Starting with the first line of the records, write out each line exactly until you have included the line containing "builds on p205010".

▬▬▬▬▬▬

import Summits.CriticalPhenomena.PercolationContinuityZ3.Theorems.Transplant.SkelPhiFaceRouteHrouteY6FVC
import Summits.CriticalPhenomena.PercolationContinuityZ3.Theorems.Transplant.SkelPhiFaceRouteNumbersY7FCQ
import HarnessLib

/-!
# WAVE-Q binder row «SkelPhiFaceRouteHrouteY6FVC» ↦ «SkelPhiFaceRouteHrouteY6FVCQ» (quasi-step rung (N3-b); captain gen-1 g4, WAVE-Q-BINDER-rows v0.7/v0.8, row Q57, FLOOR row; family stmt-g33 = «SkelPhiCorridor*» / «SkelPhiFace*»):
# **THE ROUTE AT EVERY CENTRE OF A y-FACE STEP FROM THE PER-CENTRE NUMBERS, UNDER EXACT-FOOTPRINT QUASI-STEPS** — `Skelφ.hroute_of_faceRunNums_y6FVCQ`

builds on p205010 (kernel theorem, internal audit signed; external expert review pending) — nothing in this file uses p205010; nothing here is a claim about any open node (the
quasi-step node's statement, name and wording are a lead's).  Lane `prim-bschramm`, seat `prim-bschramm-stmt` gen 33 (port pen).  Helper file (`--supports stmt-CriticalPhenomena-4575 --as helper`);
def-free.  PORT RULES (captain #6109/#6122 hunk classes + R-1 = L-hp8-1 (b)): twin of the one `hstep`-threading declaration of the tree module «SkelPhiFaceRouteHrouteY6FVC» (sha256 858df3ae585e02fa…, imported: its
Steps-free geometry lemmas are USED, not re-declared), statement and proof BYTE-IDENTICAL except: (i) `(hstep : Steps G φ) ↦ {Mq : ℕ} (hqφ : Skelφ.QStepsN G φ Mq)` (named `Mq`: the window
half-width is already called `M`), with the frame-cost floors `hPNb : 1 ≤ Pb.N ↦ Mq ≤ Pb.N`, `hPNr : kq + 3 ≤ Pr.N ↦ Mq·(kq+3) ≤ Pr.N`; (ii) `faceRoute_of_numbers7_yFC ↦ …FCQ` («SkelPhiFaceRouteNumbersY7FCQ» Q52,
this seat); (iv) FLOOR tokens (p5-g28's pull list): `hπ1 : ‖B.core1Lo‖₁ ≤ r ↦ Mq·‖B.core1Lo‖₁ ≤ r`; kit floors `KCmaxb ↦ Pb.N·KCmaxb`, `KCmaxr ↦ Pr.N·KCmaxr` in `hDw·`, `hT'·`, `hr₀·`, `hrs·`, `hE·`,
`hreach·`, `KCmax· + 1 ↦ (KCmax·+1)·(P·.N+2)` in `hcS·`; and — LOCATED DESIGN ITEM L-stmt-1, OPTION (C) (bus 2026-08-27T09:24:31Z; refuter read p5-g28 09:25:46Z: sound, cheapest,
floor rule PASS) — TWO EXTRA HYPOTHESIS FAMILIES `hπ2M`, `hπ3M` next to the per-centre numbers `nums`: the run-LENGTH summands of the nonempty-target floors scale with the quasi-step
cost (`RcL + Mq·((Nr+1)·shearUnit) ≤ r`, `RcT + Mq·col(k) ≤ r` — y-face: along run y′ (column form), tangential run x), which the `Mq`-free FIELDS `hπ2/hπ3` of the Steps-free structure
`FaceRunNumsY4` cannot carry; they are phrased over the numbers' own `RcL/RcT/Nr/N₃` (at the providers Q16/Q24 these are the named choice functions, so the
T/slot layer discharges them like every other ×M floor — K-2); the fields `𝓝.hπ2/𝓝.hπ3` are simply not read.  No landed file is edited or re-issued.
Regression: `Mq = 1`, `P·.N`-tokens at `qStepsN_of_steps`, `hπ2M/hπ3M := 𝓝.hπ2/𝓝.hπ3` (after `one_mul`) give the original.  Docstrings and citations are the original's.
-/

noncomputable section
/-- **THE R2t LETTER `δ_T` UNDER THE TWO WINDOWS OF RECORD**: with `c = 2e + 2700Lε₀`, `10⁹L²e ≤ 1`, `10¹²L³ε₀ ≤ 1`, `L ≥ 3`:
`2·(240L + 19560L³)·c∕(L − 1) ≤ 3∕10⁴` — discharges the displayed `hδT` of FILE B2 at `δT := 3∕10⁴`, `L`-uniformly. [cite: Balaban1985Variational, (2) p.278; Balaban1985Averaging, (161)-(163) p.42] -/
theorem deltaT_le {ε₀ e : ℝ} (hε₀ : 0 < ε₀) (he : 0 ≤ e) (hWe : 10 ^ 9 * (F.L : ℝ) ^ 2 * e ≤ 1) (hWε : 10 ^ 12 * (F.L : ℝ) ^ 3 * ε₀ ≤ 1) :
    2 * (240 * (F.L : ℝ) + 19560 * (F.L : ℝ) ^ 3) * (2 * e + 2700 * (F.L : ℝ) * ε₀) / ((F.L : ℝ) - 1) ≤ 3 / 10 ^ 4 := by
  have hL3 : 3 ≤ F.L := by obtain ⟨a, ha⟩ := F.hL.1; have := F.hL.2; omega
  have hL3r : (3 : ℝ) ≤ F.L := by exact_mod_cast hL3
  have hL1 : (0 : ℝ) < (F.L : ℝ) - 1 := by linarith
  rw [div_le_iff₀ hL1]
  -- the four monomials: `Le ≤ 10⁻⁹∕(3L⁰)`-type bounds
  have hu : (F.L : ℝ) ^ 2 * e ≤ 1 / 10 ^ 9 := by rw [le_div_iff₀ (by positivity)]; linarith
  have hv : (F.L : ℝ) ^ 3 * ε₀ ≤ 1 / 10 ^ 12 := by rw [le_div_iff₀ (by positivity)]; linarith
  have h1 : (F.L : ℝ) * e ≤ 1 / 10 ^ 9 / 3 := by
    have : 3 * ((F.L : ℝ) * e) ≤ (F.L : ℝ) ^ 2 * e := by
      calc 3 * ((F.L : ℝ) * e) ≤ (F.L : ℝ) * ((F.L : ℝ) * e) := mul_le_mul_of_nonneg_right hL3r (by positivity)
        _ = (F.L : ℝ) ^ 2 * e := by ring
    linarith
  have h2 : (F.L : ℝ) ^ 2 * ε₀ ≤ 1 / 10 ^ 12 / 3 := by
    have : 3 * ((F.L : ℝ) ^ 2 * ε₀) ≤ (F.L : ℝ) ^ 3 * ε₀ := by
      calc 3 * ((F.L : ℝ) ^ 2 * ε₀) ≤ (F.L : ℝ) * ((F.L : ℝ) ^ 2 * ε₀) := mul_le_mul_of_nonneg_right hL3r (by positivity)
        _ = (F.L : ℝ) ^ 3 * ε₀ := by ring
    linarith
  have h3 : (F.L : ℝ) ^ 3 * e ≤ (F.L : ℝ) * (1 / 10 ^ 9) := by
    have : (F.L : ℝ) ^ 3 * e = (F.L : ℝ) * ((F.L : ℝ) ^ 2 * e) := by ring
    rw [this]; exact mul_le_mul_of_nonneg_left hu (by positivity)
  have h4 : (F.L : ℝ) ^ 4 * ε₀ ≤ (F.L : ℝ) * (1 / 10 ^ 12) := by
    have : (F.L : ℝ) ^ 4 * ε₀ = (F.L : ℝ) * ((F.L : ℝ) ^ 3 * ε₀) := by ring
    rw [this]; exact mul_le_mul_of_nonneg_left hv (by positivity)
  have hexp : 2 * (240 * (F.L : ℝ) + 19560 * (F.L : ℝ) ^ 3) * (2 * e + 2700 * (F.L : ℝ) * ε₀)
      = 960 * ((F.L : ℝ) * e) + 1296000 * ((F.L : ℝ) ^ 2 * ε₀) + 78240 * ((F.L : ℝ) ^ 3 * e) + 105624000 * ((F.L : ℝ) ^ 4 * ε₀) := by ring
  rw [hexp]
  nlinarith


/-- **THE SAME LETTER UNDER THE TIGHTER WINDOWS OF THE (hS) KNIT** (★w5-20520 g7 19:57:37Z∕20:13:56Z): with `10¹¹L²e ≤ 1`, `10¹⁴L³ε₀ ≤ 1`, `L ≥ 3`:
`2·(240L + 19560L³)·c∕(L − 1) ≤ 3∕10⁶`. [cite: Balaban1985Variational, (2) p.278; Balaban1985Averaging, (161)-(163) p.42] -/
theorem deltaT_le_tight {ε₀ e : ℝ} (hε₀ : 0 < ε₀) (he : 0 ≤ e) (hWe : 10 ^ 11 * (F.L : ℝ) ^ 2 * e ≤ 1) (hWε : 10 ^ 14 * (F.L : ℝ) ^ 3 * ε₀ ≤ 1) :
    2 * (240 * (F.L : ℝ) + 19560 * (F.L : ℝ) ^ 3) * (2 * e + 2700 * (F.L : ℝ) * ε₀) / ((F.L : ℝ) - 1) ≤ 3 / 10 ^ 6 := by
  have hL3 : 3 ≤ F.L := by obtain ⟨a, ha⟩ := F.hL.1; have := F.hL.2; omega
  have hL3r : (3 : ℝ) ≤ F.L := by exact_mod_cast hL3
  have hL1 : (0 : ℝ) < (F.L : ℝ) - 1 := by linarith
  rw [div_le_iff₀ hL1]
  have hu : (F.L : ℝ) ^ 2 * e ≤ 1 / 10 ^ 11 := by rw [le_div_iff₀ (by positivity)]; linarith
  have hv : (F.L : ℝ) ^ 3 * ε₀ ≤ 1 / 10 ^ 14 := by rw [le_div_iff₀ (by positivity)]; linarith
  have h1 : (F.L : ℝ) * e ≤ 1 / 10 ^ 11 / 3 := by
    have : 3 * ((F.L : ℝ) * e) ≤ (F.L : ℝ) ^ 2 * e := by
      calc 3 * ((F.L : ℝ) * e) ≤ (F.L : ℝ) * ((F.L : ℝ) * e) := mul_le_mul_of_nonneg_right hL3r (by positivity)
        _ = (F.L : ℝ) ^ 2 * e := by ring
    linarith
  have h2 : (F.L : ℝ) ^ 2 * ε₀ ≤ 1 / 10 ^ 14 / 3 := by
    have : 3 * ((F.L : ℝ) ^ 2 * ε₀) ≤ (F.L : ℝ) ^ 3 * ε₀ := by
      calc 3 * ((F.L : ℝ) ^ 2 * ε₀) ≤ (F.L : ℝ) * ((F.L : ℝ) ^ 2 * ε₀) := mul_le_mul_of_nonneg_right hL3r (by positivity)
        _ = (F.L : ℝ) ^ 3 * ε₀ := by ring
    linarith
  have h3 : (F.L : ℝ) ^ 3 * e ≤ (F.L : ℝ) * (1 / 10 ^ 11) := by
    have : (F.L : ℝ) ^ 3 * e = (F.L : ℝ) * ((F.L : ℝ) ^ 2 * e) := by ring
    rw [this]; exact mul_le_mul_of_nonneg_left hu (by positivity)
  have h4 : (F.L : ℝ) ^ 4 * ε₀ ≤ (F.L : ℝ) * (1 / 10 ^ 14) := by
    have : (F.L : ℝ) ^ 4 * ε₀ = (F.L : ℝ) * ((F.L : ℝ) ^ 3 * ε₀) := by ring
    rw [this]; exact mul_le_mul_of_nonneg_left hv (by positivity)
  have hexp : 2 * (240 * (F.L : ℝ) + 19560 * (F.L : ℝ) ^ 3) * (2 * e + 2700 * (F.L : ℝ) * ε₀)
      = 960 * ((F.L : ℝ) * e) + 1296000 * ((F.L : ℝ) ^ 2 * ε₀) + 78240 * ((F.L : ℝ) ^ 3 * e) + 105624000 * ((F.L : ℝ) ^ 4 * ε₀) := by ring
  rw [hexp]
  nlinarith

▬▬▬▬▬▬

** Task solution **
import Summits.CriticalPhenomena.PercolationContinuityZ3.Theorems.Transplant.SkelPhiFaceRouteHrouteY6FVC
import Summits.CriticalPhenomena.PercolationContinuityZ3.Theorems.Transplant.SkelPhiFaceRouteNumbersY7FCQ
import HarnessLib

/-!
# WAVE-Q binder row «SkelPhiFaceRouteHrouteY6FVC» ↦ «SkelPhiFaceRouteHrouteY6FVCQ» (quasi-step rung (N3-b); captain gen-1 g4, WAVE-Q-BINDER-rows v0.7/v0.8, row Q57, FLOOR row; family stmt-g33 = «SkelPhiCorridor*» / «SkelPhiFace*»):
# **THE ROUTE AT EVERY CENTRE OF A y-FACE STEP FROM THE PER-CENTRE NUMBERS, UNDER EXACT-FOOTPRINT QUASI-STEPS** — `Skelφ.hroute_of_faceRunNums_y6FVCQ`

builds on p205010 (kernel theorem, internal audit signed; external expert review pending) — nothing in this file uses p205010; nothing here is a claim about any open node (the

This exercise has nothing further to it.